Request for bug verification/comment: LuCI erroneously adds bridge to interface stanza

TL;DR:
I'm looking for verification of this behavior, and confirmation about what I believe to be a bug that can be induced by LuCI operations. Specifically, this has to do with the addition of this line to a network interface stanza:

	option type 'bridge'

Apologies in advance, this will be a bit long, but I want to make this clear and provide the recipe for reproducing the erroneous entry.

Background:
The line option type 'bridge' no longer belongs in network interface stanzas. I think this dates back to either 19.07 or 21.02 when the syntax shifted to defining the bridge in its own config device stanza. The issue is that not only is the old practice of defining the bridge inside the network interface deprecated, it will actually break things.

Despite the fact that network interfaces do not accept this line anymore, we still find that it appears in current configs (for example, this one which just showed up several posts into the thread). And what's puzzling is that the users almost always say that they used LuCI and did not edit the config file with a text editor or CLI. So... how does it get in there?

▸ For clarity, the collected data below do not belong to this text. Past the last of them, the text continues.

import Summits.HodgeConjecture.CorCM.GaloisTwentyFourC3SemidirectC8Degenerate
import HarnessLib

/-!
# The order-32 group `(C₄ ⋊ C₄) × C₂` is BAD for EVERY complex conjugation (kernel certificates; census row #11)

COR-CM (cell `pub-hodgecm2`), binder seat b04 (gen 27), count-neutral — closes the «computed-only» row #11 of gen 23's ORDER-32
CENSUS (A7-JUNCTION gen-23 table): `G = (C₄ ⋊ C₄) × C₂ = ⟨a, b, z | a⁴ = b⁴ = z² = 1, bab⁻¹ = a⁻¹, z central⟩` (invariants
`|Z| = 8`, `G′ = C₂`, exponent `4`, `7` involutions, `|Φ(G)| = 4`), which has SEVEN central involutions `a^{2i} b^{2j} z^{t}`; the
census found every column BAD.  Model: `X = ℤ/4 × ℤ/4 × ℤ/2`, `(v, s, t) ↔ a^v b^s z^t`, law
`(v₁,s₁,t₁)(v₂,s₂,t₂) = (v₁ + 3^{s₁}v₂, s₁+s₂, t₁+t₂)`; the hypothesis is a bijection `e : Gal(K/ℚ) ≃ X` multiplicative for this
law (`hmul`) — i.e. `Gal(K/ℚ) ≅ (C₄ ⋊ C₄) × C₂` — and `hc` naming the image of complex conjugation.  For each of the seven a
certificate `(T₀, D)` (PRIMITIVE CM set — no non-trivial left stabiliser at all — and a balanced set of size `4`) was found by SAT
directly on the certificate conditions (compute job j208763, 19 s) and is checked by `decide` through gen 20's
`GaloisModels.exists_simple_degenerate_of_table_balanced`.  KERNEL ONLY: theorems; no definition, no named fact, no `sorry`.
`HC_CM` is neither used nor claimed.

* `exists_simple_degenerate_of_c4sdc4xc2_balanced` — the format for this law (the identity `e 1 = (0,0,0)` is derived from `hmul`).
* `exists_simple_degenerate_c4sdc4xc2_conj_v_s_t` — the seven instances.

Remaining computed-only rows of the order-32 census: #28, #29, #40, #41 (unnamed in gen 23's table; identify a law first).

## References

* [Shimura1998] G. Shimura, *Abelian Varieties with Complex Multiplication and Modular Functions*, §6.2 Thm. 3, §8.2 Prop. 26.
* [Gordon1999HodgeAVSurvey] B. B. Gordon, *A survey of the Hodge conjecture for abelian varieties*, Thm. 6.4, §9.3.
-/

noncomputable section

open CategoryTheory CategoryTheory.Limits NumberField
open scoped BigOperators

namespace Summit.HodgeConjecture.CorCM.GaloisModels

open Literature.NumberTheory.ComplexMultiplication
open Literature.AlgebraicGeometry.Motives (AbelianVariety CMType)
open Literature.AlgebraicGeometry.HodgeTheory
open Literature.AlgebraicGeometry.ComplexMultiplication (IsCMTypeRealisation)
open Literature.AlgebraicGeometry.Pohlmann1968
open Literature.Barriers.HodgeConjecture (divisorClassesSpan)

variable {K : Type} [Field K] [NumberField K] [IsCMField K] [IsGalois ℚ K]

/-- **CERTIFICATE FORMAT for `Gal(K/ℚ) ≅ (C₄ ⋊ C₄) × C₂`** in the coordinates `(v, s, t) ↔ a^v b^s z^t`, law
`(v₁,s₁,t₁)(v₂,s₂,t₂) = (v₁ + 3^{s₁}v₂, s₁+s₂, t₁+t₂)`: a CM set `T₀` for the prescribed complex conjugation `c₀` with trivial left
stabiliser and a balanced `D` with `c₀D ≠ D` give a simple DEGENERATE CM abelian `16`-fold with a `(q,q)` class outside the divisor
ring on a power. [cite: Shimura1998, §6.2 Thm. 3 and §8.2 Prop. 26] [cite: Gordon1999HodgeAVSurvey, Thm. 6.4 and §9.3] -/
theorem exists_simple_degenerate_of_c4sdc4xc2_balanced (e : (K ≃ₐ[ℚ] K) ≃ ZMod 4 × ZMod 4 × ZMod 2)
    (hmul : ∀ a b : K ≃ₐ[ℚ] K, e (a * b) = ((e a).1 + (3 : ZMod 4) ^ (e a).2.1.val * (e b).1, (e a).2.1 + (e b).2.1, (e a).2.2 + (e b).2.2))
    (c₀ : ZMod 4 × ZMod 4 × ZMod 2) (hc : e ((IsCMField.complexConj K).restrictScalars ℚ) = c₀)
    (T₀ : Finset (ZMod 4 × ZMod 4 × ZMod 2))
    (hcm : ∀ x : ZMod 4 × ZMod 4 × ZMod 2, x ∈ T₀ ↔ (c₀.1 + (3 : ZMod 4) ^ c₀.2.1.val * x.1, c₀.2.1 + x.2.1, c₀.2.2 + x.2.2) ∉ T₀)
    (hprim : ∀ v : ZMod 4 × ZMod 4 × ZMod 2, v ≠ ((0 : ZMod 4), (0 : ZMod 4), (0 : ZMod 2)) →
      ∃ w : ZMod 4 × ZMod 4 × ZMod 2, ¬ (w ∈ T₀ ↔ (v.1 + (3 : ZMod 4) ^ v.2.1.val * w.1, v.2.1 + w.2.1, v.2.2 + w.2.2) ∈ T₀))
    (D : Finset (ZMod 4 × ZMod 4 × ZMod 2))
    (hbal : ∀ g : ZMod 4 × ZMod 4 × ZMod 2,
      2 * (D.filter fun x => (x.1 + (3 : ZMod 4) ^ x.2.1.val * g.1, x.2.1 + g.2.1, x.2.2 + g.2.2) ∈ T₀).card = D.card)
    (hmov : ∃ x ∈ D, (c₀.1 + (3 : ZMod 4) ^ c₀.2.1.val * x.1, c₀.2.1 + x.2.1, c₀.2.2 + x.2.2) ∉ D) :
    ∃ (Φ : CMType K) (φ₀ : K →+* ℂ) (A : AbelianVariety ℂ) (ι : 𝓞 K →+* End A)
      (θ : K →+* Module.End ℂ (complexBetti A.X 1)),
      IsPrimitive (ℂ ≃+* ℂ) Φ.1 φ₀ ∧ ¬ IsNondegenerate Φ ∧ IsCMTypeRealisation Φ A ι θ ∧ A.IsSimple ∧ A.dim = 16 ∧
      ∃ m q : ℕ, ∃ x : complexBetti (⨁ fun _ : Fin m => A).X (2 * q), IsRationalClass x ∧
        IsOfHodgeType (⨁ fun _ : Fin m => A).dim (⨁ fun _ : Fin m => A).X (2 * q) q q x ∧
        x ∉ divisorClassesSpan (⨁ fun _ : Fin m => A).X (⨁ fun _ : Fin m => A).dim q := by
  classical
  have hidem : ∀ x : ZMod 4 × ZMod 4 × ZMod 2,
      (x.1 + (3 : ZMod 4) ^ x.2.1.val * x.1, x.2.1 + x.2.1, x.2.2 + x.2.2) = x → x = ((0 : ZMod 4), (0 : ZMod 4), (0 : ZMod 2)) := by
    decide
  have ho : e 1 = ((0 : ZMod 4), (0 : ZMod 4), (0 : ZMod 2)) := by
    have h := hmul 1 1
    rw [mul_one] at h
    exact hidem (e 1) h.symm
  have h := exists_simple_degenerate_of_table_balanced
    (fun x y : ZMod 4 × ZMod 4 × ZMod 2 => (x.1 + (3 : ZMod 4) ^ x.2.1.val * y.1, x.2.1 + y.2.1, x.2.2 + y.2.2))
    e hmul c₀ hc _ ho T₀ hcm hprim D hbal hmov
  have hcard : Fintype.card (ZMod 4 × ZMod 4 × ZMod 2) / 2 = 16 := by
    simp [Fintype.card_prod, ZMod.card]
  rwa [hcard] at h

/-- **Row #11, complex conjugation `a^0 b^0 z^1`: `Gal(K/ℚ) ≅ (C₄ ⋊ C₄) × C₂` gives a simple DEGENERATE CM abelian
`16`-fold** (balanced-set certificate `|D| = 4`, `decide`). [cite: Shimura1998, §6.2 Thm. 3 and §8.2 Prop. 26]
[cite: Gordon1999HodgeAVSurvey, Thm. 6.4 and §9.3] -/
theorem exists_simple_degenerate_c4sdc4xc2_conj_0_0_1 (e : (K ≃ₐ[ℚ] K) ≃ ZMod 4 × ZMod 4 × ZMod 2)
    (hmul : ∀ a b : K ≃ₐ[ℚ] K, e (a * b) = ((e a).1 + (3 : ZMod 4) ^ (e a).2.1.val * (e b).1, (e a).2.1 + (e b).2.1, (e a).2.2 + (e b).2.2))
    (hc : e ((IsCMField.complexConj K).restrictScalars ℚ) = ((0 : ZMod 4), (0 : ZMod 4), (1 : ZMod 2))) :
    ∃ (Φ : CMType K) (φ₀ : K →+* ℂ) (A : AbelianVariety ℂ) (ι : 𝓞 K →+* End A)
      (θ : K →+* Module.End ℂ (complexBetti A.X 1)),
      IsPrimitive (ℂ ≃+* ℂ) Φ.1 φ₀ ∧ ¬ IsNondegenerate Φ ∧ IsCMTypeRealisation Φ A ι θ ∧ A.IsSimple ∧ A.dim = 16 ∧
      ∃ m q : ℕ, ∃ x : complexBetti (⨁ fun _ : Fin m => A).X (2 * q), IsRationalClass x ∧
        IsOfHodgeType (⨁ fun _ : Fin m => A).dim (⨁ fun _ : Fin m => A).X (2 * q) q q x ∧
        x ∉ divisorClassesSpan (⨁ fun _ : Fin m => A).X (⨁ fun _ : Fin m => A).dim q :=
  exists_simple_degenerate_of_c4sdc4xc2_balanced e hmul _ hc
    {(0, 0, 0), (0, 1, 1), (0, 2, 0), (0, 3, 0), (1, 0, 1), (1, 1, 0), (1, 2, 1), (1, 3, 0), (2, 0, 1), (2, 1, 1),
    (2, 2, 1), (2, 3, 0), (3, 0, 1), (3, 1, 0), (3, 2, 1), (3, 3, 0)}
    (by decide) (by decide)
    {(1, 2, 1), (1, 3, 1), (3, 0, 1), (3, 1, 1)} (by decide) (by decide)

/-- **Row #11, complex conjugation `a^0 b^2 z^0`: `Gal(K/ℚ) ≅ (C₄ ⋊ C₄) × C₂` gives a simple DEGENERATE CM abelian
`16`-fold** (balanced-set certificate `|D| = 4`, `decide`). [cite: Shimura1998, §6.2 Thm. 3 and §8.2 Prop. 26]
[cite: Gordon1999HodgeAVSurvey, Thm. 6.4 and §9.3] -/
theorem exists_simple_degenerate_c4sdc4xc2_conj_0_2_0 (e : (K ≃ₐ[ℚ] K) ≃ ZMod 4 × ZMod 4 × ZMod 2)
    (hmul : ∀ a b : K ≃ₐ[ℚ] K, e (a * b) = ((e a).1 + (3 : ZMod 4) ^ (e a).2.1.val * (e b).1, (e a).2.1 + (e b).2.1, (e a).2.2 + (e b).2.2))
    (hc : e ((IsCMField.complexConj K).restrictScalars ℚ) = ((0 : ZMod 4), (2 : ZMod 4), (0 : ZMod 2))) :
    ∃ (Φ : CMType K) (φ₀ : K →+* ℂ) (A : AbelianVariety ℂ) (ι : 𝓞 K →+* End A)
      (θ : K →+* Module.End ℂ (complexBetti A.X 1)),
      IsPrimitive (ℂ ≃+* ℂ) Φ.1 φ₀ ∧ ¬ IsNondegenerate Φ ∧ IsCMTypeRealisation Φ A ι θ ∧ A.IsSimple ∧ A.dim = 16 ∧
      ∃ m q : ℕ, ∃ x : complexBetti (⨁ fun _ : Fin m => A).X (2 * q), IsRationalClass x ∧
        IsOfHodgeType (⨁ fun _ : Fin m => A).dim (⨁ fun _ : Fin m => A).X (2 * q) q q x ∧
        x ∉ divisorClassesSpan (⨁ fun _ : Fin m => A).X (⨁ fun _ : Fin m => A).dim q :=
  exists_simple_degenerate_of_c4sdc4xc2_balanced e hmul _ hc
    {(0, 0, 0), (0, 2, 1), (0, 3, 0), (0, 3, 1), (1, 0, 0), (1, 2, 1), (1, 3, 0), (1, 3, 1), (2, 0, 1), (2, 1, 0),
    (2, 1, 1), (2, 2, 0), (3, 0, 1), (3, 2, 0), (3, 3, 0), (3, 3, 1)}
    (by decide) (by decide)
    {(1, 1, 1), (1, 3, 0), (3, 1, 1), (3, 3, 0)} (by decide) (by decide)

/-- **Row #11, complex conjugation `a^0 b^2 z^1`: `Gal(K/ℚ) ≅ (C₄ ⋊ C₄) × C₂` gives a simple DEGENERATE CM abelian
`16`-fold** (balanced-set certificate `|D| = 4`, `decide`). [cite: Shimura1998, §6.2 Thm. 3 and §8.2 Prop. 26]
[cite: Gordon1999HodgeAVSurvey, Thm. 6.4 and §9.3] -/
theorem exists_simple_degenerate_c4sdc4xc2_conj_0_2_1 (e : (K ≃ₐ[ℚ] K) ≃ ZMod 4 × ZMod 4 × ZMod 2)
    (hmul : ∀ a b : K ≃ₐ[ℚ] K, e (a * b) = ((e a).1 + (3 : ZMod 4) ^ (e a).2.1.val * (e b).1, (e a).2.1 + (e b).2.1, (e a).2.2 + (e b).2.2))
    (hc : e ((IsCMField.complexConj K).restrictScalars ℚ) = ((0 : ZMod 4), (2 : ZMod 4), (1 : ZMod 2))) :
    ∃ (Φ : CMType K) (φ₀ : K →+* ℂ) (A : AbelianVariety ℂ) (ι : 𝓞 K →+* End A)
      (θ : K →+* Module.End ℂ (complexBetti A.X 1)),
      IsPrimitive (ℂ ≃+* ℂ) Φ.1 φ₀ ∧ ¬ IsNondegenerate Φ ∧ IsCMTypeRealisation Φ A ι θ ∧ A.IsSimple ∧ A.dim = 16 ∧
      ∃ m q : ℕ, ∃ x : complexBetti (⨁ fun _ : Fin m => A).X (2 * q), IsRationalClass x ∧
        IsOfHodgeType (⨁ fun _ : Fin m => A).dim (⨁ fun _ : Fin m => A).X (2 * q) q q x ∧
        x ∉ divisorClassesSpan (⨁ fun _ : Fin m => A).X (⨁ fun _ : Fin m => A).dim q :=
  exists_simple_degenerate_of_c4sdc4xc2_balanced e hmul _ hc
    {(0, 0, 1), (0, 1, 1), (0, 2, 1), (0, 3, 1), (1, 0, 0), (1, 2, 0), (1, 3, 0), (1, 3, 1), (2, 0, 0), (2, 1, 0),
    (2, 2, 0), (2, 3, 0), (3, 0, 0), (3, 2, 0), (3, 3, 0), (3, 3, 1)}
    (by decide) (by decide)
    {(0, 0, 1), (0, 3, 0), (2, 1, 1), (2, 2, 0)} (by decide) (by decide)

/-- **Row #11, complex conjugation `a^2 b^0 z^0`: `Gal(K/ℚ) ≅ (C₄ ⋊ C₄) × C₂` gives a simple DEGENERATE CM abelian
`16`-fold** (balanced-set certificate `|D| = 4`, `decide`). [cite: Shimura1998, §6.2 Thm. 3 and §8.2 Prop. 26]
[cite: Gordon1999HodgeAVSurvey, Thm. 6.4 and §9.3] -/
theorem exists_simple_degenerate_c4sdc4xc2_conj_2_0_0 (e : (K ≃ₐ[ℚ] K) ≃ ZMod 4 × ZMod 4 × ZMod 2)
    (hmul : ∀ a b : K ≃ₐ[ℚ] K, e (a * b) = ((e a).1 + (3 : ZMod 4) ^ (e a).2.1.val * (e b).1, (e a).2.1 + (e b).2.1, (e a).2.2 + (e b).2.2))
    (hc : e ((IsCMField.complexConj K).restrictScalars ℚ) = ((2 : ZMod 4), (0 : ZMod 4), (0 : ZMod 2))) :
    ∃ (Φ : CMType K) (φ₀ : K →+* ℂ) (A : AbelianVariety ℂ) (ι : 𝓞 K →+* End A)
      (θ : K →+* Module.End ℂ (complexBetti A.X 1)),
      IsPrimitive (ℂ ≃+* ℂ) Φ.1 φ₀ ∧ ¬ IsNondegenerate Φ ∧ IsCMTypeRealisation Φ A ι θ ∧ A.IsSimple ∧ A.dim = 16 ∧
      ∃ m q : ℕ, ∃ x : complexBetti (⨁ fun _ : Fin m => A).X (2 * q), IsRationalClass x ∧
        IsOfHodgeType (⨁ fun _ : Fin m => A).dim (⨁ fun _ : Fin m => A).X (2 * q) q q x ∧
        x ∉ divisorClassesSpan (⨁ fun _ : Fin m => A).X (⨁ fun _ : Fin m => A).dim q :=
  exists_simple_degenerate_of_c4sdc4xc2_balanced e hmul _ hc
    {(0, 0, 0), (0, 0, 1), (0, 2, 0), (0, 3, 0), (1, 0, 1), (1, 1, 1), (1, 3, 0), (1, 3, 1), (2, 1, 0), (2, 1, 1),
    (2, 2, 1), (2, 3, 1), (3, 0, 0), (3, 1, 0), (3, 2, 0), (3, 2, 1)}
    (by decide) (by decide)
    {(0, 1, 1), (0, 3, 1), (3, 0, 0), (3, 2, 0)} (by decide) (by decide)

/-- **Row #11, complex conjugation `a^2 b^0 z^1`: `Gal(K/ℚ) ≅ (C₄ ⋊ C₄) × C₂` gives a simple DEGENERATE CM abelian
`16`-fold** (balanced-set certificate `|D| = 4`, `decide`). [cite: Shimura1998, §6.2 Thm. 3 and §8.2 Prop. 26]
[cite: Gordon1999HodgeAVSurvey, Thm. 6.4 and §9.3] -/
theorem exists_simple_degenerate_c4sdc4xc2_conj_2_0_1 (e : (K ≃ₐ[ℚ] K) ≃ ZMod 4 × ZMod 4 × ZMod 2)
    (hmul : ∀ a b : K ≃ₐ[ℚ] K, e (a * b) = ((e a).1 + (3 : ZMod 4) ^ (e a).2.1.val * (e b).1, (e a).2.1 + (e b).2.1, (e a).2.2 + (e b).2.2))
    (hc : e ((IsCMField.complexConj K).restrictScalars ℚ) = ((2 : ZMod 4), (0 : ZMod 4), (1 : ZMod 2))) :
    ∃ (Φ : CMType K) (φ₀ : K →+* ℂ) (A : AbelianVariety ℂ) (ι : 𝓞 K →+* End A)
      (θ : K →+* Module.End ℂ (complexBetti A.X 1)),
      IsPrimitive (ℂ ≃+* ℂ) Φ.1 φ₀ ∧ ¬ IsNondegenerate Φ ∧ IsCMTypeRealisation Φ A ι θ ∧ A.IsSimple ∧ A.dim = 16 ∧
      ∃ m q : ℕ, ∃ x : complexBetti (⨁ fun _ : Fin m => A).X (2 * q), IsRationalClass x ∧
        IsOfHodgeType (⨁ fun _ : Fin m => A).dim (⨁ fun _ : Fin m => A).X (2 * q) q q x ∧
        x ∉ divisorClassesSpan (⨁ fun _ : Fin m => A).X (⨁ fun _ : Fin m => A).dim q :=
  exists_simple_degenerate_of_c4sdc4xc2_balanced e hmul _ hc
    {(0, 0, 0), (0, 2, 0), (0, 2, 1), (1, 2, 1), (1, 3, 0), (1, 3, 1), (2, 0, 0), (2, 1, 0), (2, 1, 1), (2, 3, 0),
    (2, 3, 1), (3, 0, 0), (3, 0, 1), (3, 1, 0), (3, 1, 1), (3, 2, 1)}
    (by decide) (by decide)
    {(0, 1, 1), (1, 3, 1), (2, 1, 1), (3, 3, 1)} (by decide) (by decide)

/-- **Row #11, complex conjugation `a^2 b^2 z^0`: `Gal(K/ℚ) ≅ (C₄ ⋊ C₄) × C₂` gives a simple DEGENERATE CM abelian
`16`-fold** (balanced-set certificate `|D| = 4`, `decide`). [cite: Shimura1998, §6.2 Thm. 3 and §8.2 Prop. 26]
[cite: Gordon1999HodgeAVSurvey, Thm. 6.4 and §9.3] -/
theorem exists_simple_degenerate_c4sdc4xc2_conj_2_2_0 (e : (K ≃ₐ[ℚ] K) ≃ ZMod 4 × ZMod 4 × ZMod 2)
    (hmul : ∀ a b : K ≃ₐ[ℚ] K, e (a * b) = ((e a).1 + (3 : ZMod 4) ^ (e a).2.1.val * (e b).1, (e a).2.1 + (e b).2.1, (e a).2.2 + (e b).2.2))
    (hc : e ((IsCMField.complexConj K).restrictScalars ℚ) = ((2 : ZMod 4), (2 : ZMod 4), (0 : ZMod 2))) :
    ∃ (Φ : CMType K) (φ₀ : K →+* ℂ) (A : AbelianVariety ℂ) (ι : 𝓞 K →+* End A)
      (θ : K →+* Module.End ℂ (complexBetti A.X 1)),
      IsPrimitive (ℂ ≃+* ℂ) Φ.1 φ₀ ∧ ¬ IsNondegenerate Φ ∧ IsCMTypeRealisation Φ A ι θ ∧ A.IsSimple ∧ A.dim = 16 ∧
      ∃ m q : ℕ, ∃ x : complexBetti (⨁ fun _ : Fin m => A).X (2 * q), IsRationalClass x ∧
        IsOfHodgeType (⨁ fun _ : Fin m => A).dim (⨁ fun _ : Fin m => A).X (2 * q) q q x ∧
        x ∉ divisorClassesSpan (⨁ fun _ : Fin m => A).X (⨁ fun _ : Fin m => A).dim q :=
  exists_simple_degenerate_of_c4sdc4xc2_balanced e hmul _ hc
    {(0, 0, 0), (0, 3, 0), (1, 0, 0), (1, 0, 1), (1, 2, 1), (1, 3, 0), (2, 0, 0), (2, 0, 1), (2, 1, 1), (2, 2, 1),
    (2, 3, 0), (2, 3, 1), (3, 0, 0), (3, 1, 1), (3, 3, 0), (3, 3, 1)}
    (by decide) (by decide)
    {(1, 0, 0), (1, 1, 0), (1, 2, 0), (1, 3, 0)} (by decide) (by decide)

/-- **Row #11, complex conjugation `a^2 b^2 z^1`: `Gal(K/ℚ) ≅ (C₄ ⋊ C₄) × C₂` gives a simple DEGENERATE CM abelian
`16`-fold** (balanced-set certificate `|D| = 4`, `decide`). [cite: Shimura1998, §6.2 Thm. 3 and §8.2 Prop. 26]
[cite: Gordon1999HodgeAVSurvey, Thm. 6.4 and §9.3] -/
theorem exists_simple_degenerate_c4sdc4xc2_conj_2_2_1 (e : (K ≃ₐ[ℚ] K) ≃ ZMod 4 × ZMod 4 × ZMod 2)
    (hmul : ∀ a b : K ≃ₐ[ℚ] K, e (a * b) = ((e a).1 + (3 : ZMod 4) ^ (e a).2.1.val * (e b).1, (e a).2.1 + (e b).2.1, (e a).2.2 + (e b).2.2))
    (hc : e ((IsCMField.complexConj K).restrictScalars ℚ) = ((2 : ZMod 4), (2 : ZMod 4), (1 : ZMod 2))) :
    ∃ (Φ : CMType K) (φ₀ : K →+* ℂ) (A : AbelianVariety ℂ) (ι : 𝓞 K →+* End A)
      (θ : K →+* Module.End ℂ (complexBetti A.X 1)),
      IsPrimitive (ℂ ≃+* ℂ) Φ.1 φ₀ ∧ ¬ IsNondegenerate Φ ∧ IsCMTypeRealisation Φ A ι θ ∧ A.IsSimple ∧ A.dim = 16 ∧
      ∃ m q : ℕ, ∃ x : complexBetti (⨁ fun _ : Fin m => A).X (2 * q), IsRationalClass x ∧
        IsOfHodgeType (⨁ fun _ : Fin m => A).dim (⨁ fun _ : Fin m => A).X (2 * q) q q x ∧
        x ∉ divisorClassesSpan (⨁ fun _ : Fin m => A).X (⨁ fun _ : Fin m => A).dim q :=
  exists_simple_degenerate_of_c4sdc4xc2_balanced e hmul _ hc
    {(0, 0, 1), (0, 1, 0), (0, 1, 1), (0, 2, 1), (0, 3, 0), (0, 3, 1), (1, 1, 0), (1, 1, 1), (2, 0, 1), (2, 2, 1),
    (3, 0, 0), (3, 0, 1), (3, 1, 0), (3, 1, 1), (3, 2, 0), (3, 2, 1)}
    (by decide) (by decide)
    {(0, 0, 1), (0, 2, 0), (1, 1, 1), (1, 3, 0)} (by decide) (by decide)

end Summit.HodgeConjecture.CorCM.GaloisModels

end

I figured it out today, and I'll share the recipe with you. It applies to both swconfig and DSA devices. I've tested it with a Linksys EA6300 (DSA) and a Linksys E3000 (swconfig), both on 23.05.2, starting with completely default configs and then making changes only through LuCI. I'll describe the general flow and show the text (mainly the deltas) from /etc/config/network. If it is not clear how I got there and screenshots or a video are required, let me know.

Reproduction Procedure:
We'll start with a completely default configuration on my EA6300.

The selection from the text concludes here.